▸ Prompt:
From the data below, set down exactly the lines between the one holding "(V t x))) := by" and the one holding "theorem rotZLIE_rotMirror_rotZLIE_symm (m", inclusive, and no others.

Segment Open

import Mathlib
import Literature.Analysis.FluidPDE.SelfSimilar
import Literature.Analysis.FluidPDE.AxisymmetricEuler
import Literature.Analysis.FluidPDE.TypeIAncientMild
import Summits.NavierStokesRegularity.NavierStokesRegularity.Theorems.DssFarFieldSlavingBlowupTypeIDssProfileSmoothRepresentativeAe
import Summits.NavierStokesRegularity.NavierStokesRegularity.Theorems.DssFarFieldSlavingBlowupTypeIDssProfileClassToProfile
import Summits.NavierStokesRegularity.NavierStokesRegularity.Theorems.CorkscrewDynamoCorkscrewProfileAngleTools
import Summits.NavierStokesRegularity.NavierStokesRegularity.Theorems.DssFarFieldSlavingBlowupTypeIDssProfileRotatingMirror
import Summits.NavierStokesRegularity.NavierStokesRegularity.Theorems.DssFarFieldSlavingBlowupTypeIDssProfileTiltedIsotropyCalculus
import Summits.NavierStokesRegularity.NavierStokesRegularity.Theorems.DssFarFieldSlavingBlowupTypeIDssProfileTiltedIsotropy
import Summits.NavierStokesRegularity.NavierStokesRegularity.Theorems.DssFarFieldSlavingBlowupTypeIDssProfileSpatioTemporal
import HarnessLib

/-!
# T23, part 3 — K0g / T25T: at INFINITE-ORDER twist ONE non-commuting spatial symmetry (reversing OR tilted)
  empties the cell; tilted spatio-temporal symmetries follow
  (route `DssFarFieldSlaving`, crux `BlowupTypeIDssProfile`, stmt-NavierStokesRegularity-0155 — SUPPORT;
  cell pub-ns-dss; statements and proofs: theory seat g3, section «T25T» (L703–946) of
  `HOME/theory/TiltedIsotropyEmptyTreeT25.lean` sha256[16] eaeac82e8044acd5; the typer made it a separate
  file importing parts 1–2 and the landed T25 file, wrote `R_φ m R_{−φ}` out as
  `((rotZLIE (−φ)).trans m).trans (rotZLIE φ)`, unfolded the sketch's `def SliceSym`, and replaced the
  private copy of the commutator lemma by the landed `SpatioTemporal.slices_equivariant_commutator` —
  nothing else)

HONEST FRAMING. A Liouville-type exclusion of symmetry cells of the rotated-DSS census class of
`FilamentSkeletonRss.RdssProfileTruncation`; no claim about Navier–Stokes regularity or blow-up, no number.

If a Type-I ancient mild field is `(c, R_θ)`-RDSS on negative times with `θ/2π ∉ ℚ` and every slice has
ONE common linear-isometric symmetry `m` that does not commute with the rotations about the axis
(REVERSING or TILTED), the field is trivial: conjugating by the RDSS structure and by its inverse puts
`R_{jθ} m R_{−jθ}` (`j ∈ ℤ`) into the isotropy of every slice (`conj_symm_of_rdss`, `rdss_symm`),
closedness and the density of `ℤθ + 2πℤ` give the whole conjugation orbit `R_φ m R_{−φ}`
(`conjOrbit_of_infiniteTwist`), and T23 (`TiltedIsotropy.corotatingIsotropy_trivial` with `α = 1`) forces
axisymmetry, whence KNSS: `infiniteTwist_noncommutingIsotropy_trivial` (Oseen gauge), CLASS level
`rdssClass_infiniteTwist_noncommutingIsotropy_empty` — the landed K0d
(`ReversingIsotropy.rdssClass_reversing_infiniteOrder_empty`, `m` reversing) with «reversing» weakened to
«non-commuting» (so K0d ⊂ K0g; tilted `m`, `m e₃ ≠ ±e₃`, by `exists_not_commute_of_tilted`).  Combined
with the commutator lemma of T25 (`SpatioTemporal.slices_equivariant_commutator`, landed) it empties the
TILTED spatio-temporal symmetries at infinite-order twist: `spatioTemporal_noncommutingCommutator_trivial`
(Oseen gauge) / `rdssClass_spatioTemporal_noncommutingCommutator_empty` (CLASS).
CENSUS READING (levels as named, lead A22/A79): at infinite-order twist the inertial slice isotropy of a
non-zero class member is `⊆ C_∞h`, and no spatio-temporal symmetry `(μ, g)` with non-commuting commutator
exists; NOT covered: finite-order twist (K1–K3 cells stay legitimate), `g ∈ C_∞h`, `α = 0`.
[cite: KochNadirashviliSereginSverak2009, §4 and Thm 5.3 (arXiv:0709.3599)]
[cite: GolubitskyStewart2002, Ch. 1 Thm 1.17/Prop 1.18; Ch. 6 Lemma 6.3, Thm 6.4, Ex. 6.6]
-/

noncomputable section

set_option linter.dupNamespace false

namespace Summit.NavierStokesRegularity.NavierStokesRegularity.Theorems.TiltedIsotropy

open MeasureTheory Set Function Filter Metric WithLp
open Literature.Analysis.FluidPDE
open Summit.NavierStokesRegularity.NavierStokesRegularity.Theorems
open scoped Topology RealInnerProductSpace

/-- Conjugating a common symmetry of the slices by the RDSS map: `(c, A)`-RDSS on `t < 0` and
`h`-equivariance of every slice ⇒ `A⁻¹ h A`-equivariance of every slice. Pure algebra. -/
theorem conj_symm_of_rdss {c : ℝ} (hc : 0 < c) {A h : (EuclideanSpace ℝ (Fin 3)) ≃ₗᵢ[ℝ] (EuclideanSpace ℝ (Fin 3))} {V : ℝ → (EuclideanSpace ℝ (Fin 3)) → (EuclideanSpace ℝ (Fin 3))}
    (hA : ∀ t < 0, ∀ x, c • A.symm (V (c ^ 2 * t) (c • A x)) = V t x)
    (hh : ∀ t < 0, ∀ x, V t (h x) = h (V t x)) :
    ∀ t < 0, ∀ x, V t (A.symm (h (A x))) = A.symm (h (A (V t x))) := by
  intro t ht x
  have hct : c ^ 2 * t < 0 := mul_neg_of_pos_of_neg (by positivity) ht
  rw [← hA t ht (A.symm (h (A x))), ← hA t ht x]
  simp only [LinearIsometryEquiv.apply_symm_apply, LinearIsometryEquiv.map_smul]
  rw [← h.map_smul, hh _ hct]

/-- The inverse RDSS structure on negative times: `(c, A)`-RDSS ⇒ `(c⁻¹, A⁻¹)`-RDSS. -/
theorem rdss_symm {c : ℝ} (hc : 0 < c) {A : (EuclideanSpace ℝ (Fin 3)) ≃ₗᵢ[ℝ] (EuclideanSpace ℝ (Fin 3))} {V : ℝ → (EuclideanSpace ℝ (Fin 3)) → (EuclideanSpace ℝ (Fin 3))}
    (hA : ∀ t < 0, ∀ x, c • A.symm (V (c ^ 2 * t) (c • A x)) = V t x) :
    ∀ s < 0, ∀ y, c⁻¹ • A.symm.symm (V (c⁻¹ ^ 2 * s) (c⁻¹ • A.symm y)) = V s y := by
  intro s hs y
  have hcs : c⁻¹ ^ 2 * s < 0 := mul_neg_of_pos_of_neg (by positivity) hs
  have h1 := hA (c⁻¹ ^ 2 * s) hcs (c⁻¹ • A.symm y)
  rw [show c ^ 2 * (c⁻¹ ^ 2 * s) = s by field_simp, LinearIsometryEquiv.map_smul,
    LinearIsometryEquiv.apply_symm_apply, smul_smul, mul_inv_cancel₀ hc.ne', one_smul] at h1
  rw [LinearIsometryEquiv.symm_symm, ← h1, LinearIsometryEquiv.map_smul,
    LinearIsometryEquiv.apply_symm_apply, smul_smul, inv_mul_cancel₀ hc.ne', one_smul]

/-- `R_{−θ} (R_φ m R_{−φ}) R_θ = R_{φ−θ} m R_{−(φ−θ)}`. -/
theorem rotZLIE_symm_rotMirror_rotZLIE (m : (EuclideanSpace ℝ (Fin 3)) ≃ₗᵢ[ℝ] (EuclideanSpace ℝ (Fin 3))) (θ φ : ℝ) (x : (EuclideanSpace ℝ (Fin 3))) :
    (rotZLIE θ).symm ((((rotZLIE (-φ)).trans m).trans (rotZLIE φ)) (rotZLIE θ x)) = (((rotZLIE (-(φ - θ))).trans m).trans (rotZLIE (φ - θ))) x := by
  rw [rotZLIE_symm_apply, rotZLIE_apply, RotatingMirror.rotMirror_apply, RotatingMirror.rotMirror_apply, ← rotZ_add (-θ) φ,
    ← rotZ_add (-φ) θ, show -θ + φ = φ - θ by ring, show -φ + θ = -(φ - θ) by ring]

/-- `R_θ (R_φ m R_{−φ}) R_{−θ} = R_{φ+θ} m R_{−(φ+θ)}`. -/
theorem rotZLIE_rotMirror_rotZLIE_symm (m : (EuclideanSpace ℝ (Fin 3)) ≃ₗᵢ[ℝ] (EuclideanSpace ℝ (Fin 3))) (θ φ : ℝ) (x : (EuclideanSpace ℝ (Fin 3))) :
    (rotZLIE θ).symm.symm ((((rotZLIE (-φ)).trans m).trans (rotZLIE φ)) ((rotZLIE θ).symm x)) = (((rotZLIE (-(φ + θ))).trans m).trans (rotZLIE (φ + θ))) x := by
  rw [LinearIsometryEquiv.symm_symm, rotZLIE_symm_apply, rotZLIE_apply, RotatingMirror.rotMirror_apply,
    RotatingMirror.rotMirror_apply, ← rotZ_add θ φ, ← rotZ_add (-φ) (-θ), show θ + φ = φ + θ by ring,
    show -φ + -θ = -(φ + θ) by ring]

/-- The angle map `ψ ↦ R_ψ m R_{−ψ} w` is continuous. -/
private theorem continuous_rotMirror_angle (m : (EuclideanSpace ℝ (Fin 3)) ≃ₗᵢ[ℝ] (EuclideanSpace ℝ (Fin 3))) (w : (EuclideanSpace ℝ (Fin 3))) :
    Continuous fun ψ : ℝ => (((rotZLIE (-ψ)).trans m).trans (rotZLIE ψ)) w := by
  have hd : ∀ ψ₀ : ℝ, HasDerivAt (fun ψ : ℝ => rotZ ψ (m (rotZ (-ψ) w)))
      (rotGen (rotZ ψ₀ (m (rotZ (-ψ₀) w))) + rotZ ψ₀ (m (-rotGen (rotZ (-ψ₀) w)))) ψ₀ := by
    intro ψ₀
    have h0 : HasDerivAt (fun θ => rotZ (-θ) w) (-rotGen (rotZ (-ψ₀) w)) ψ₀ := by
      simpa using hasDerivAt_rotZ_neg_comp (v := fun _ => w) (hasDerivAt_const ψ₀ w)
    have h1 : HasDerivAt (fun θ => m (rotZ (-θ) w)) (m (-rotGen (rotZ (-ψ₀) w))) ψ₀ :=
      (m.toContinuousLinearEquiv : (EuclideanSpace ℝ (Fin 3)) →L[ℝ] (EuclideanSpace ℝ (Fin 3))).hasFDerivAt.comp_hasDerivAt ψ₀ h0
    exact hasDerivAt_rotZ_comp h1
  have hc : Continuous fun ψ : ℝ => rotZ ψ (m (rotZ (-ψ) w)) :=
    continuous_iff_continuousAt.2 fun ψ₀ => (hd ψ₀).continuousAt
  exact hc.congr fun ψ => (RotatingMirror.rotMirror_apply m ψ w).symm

Segment Closed

▸ Response to this exercise:
    ∀ t < 0, ∀ x, V t (A.symm (h (A x))) = A.symm (h (A (V t x))) := by
  intro t ht x
  have hct : c ^ 2 * t < 0 := mul_neg_of_pos_of_neg (by positivity) ht
  rw [← hA t ht (A.symm (h (A x))), ← hA t ht x]
  simp only [LinearIsometryEquiv.apply_symm_apply, LinearIsometryEquiv.map_smul]
  rw [← h.map_smul, hh _ hct]

/-- The inverse RDSS structure on negative times: `(c, A)`-RDSS ⇒ `(c⁻¹, A⁻¹)`-RDSS. -/
theorem rdss_symm {c : ℝ} (hc : 0 < c) {A : (EuclideanSpace ℝ (Fin 3)) ≃ₗᵢ[ℝ] (EuclideanSpace ℝ (Fin 3))} {V : ℝ → (EuclideanSpace ℝ (Fin 3)) → (EuclideanSpace ℝ (Fin 3))}
    (hA : ∀ t < 0, ∀ x, c • A.symm (V (c ^ 2 * t) (c • A x)) = V t x) :
    ∀ s < 0, ∀ y, c⁻¹ • A.symm.symm (V (c⁻¹ ^ 2 * s) (c⁻¹ • A.symm y)) = V s y := by
  intro s hs y
  have hcs : c⁻¹ ^ 2 * s < 0 := mul_neg_of_pos_of_neg (by positivity) hs
  have h1 := hA (c⁻¹ ^ 2 * s) hcs (c⁻¹ • A.symm y)
  rw [show c ^ 2 * (c⁻¹ ^ 2 * s) = s by field_simp, LinearIsometryEquiv.map_smul,
    LinearIsometryEquiv.apply_symm_apply, smul_smul, mul_inv_cancel₀ hc.ne', one_smul] at h1
  rw [LinearIsometryEquiv.symm_symm, ← h1, LinearIsometryEquiv.map_smul,
    LinearIsometryEquiv.apply_symm_apply, smul_smul, inv_mul_cancel₀ hc.ne', one_smul]

/-- `R_{−θ} (R_φ m R_{−φ}) R_θ = R_{φ−θ} m R_{−(φ−θ)}`. -/
theorem rotZLIE_symm_rotMirror_rotZLIE (m : (EuclideanSpace ℝ (Fin 3)) ≃ₗᵢ[ℝ] (EuclideanSpace ℝ (Fin 3))) (θ φ : ℝ) (x : (EuclideanSpace ℝ (Fin 3))) :
    (rotZLIE θ).symm ((((rotZLIE (-φ)).trans m).trans (rotZLIE φ)) (rotZLIE θ x)) = (((rotZLIE (-(φ - θ))).trans m).trans (rotZLIE (φ - θ))) x := by
  rw [rotZLIE_symm_apply, rotZLIE_apply, RotatingMirror.rotMirror_apply, RotatingMirror.rotMirror_apply, ← rotZ_add (-θ) φ,
    ← rotZ_add (-φ) θ, show -θ + φ = φ - θ by ring, show -φ + θ = -(φ - θ) by ring]

/-- `R_θ (R_φ m R_{−φ}) R_{−θ} = R_{φ+θ} m R_{−(φ+θ)}`. -/
theorem rotZLIE_rotMirror_rotZLIE_symm (m : (EuclideanSpace ℝ (Fin 3)) ≃ₗᵢ[ℝ] (EuclideanSpace ℝ (Fin 3))) (θ φ : ℝ) (x : (EuclideanSpace ℝ (Fin 3))) :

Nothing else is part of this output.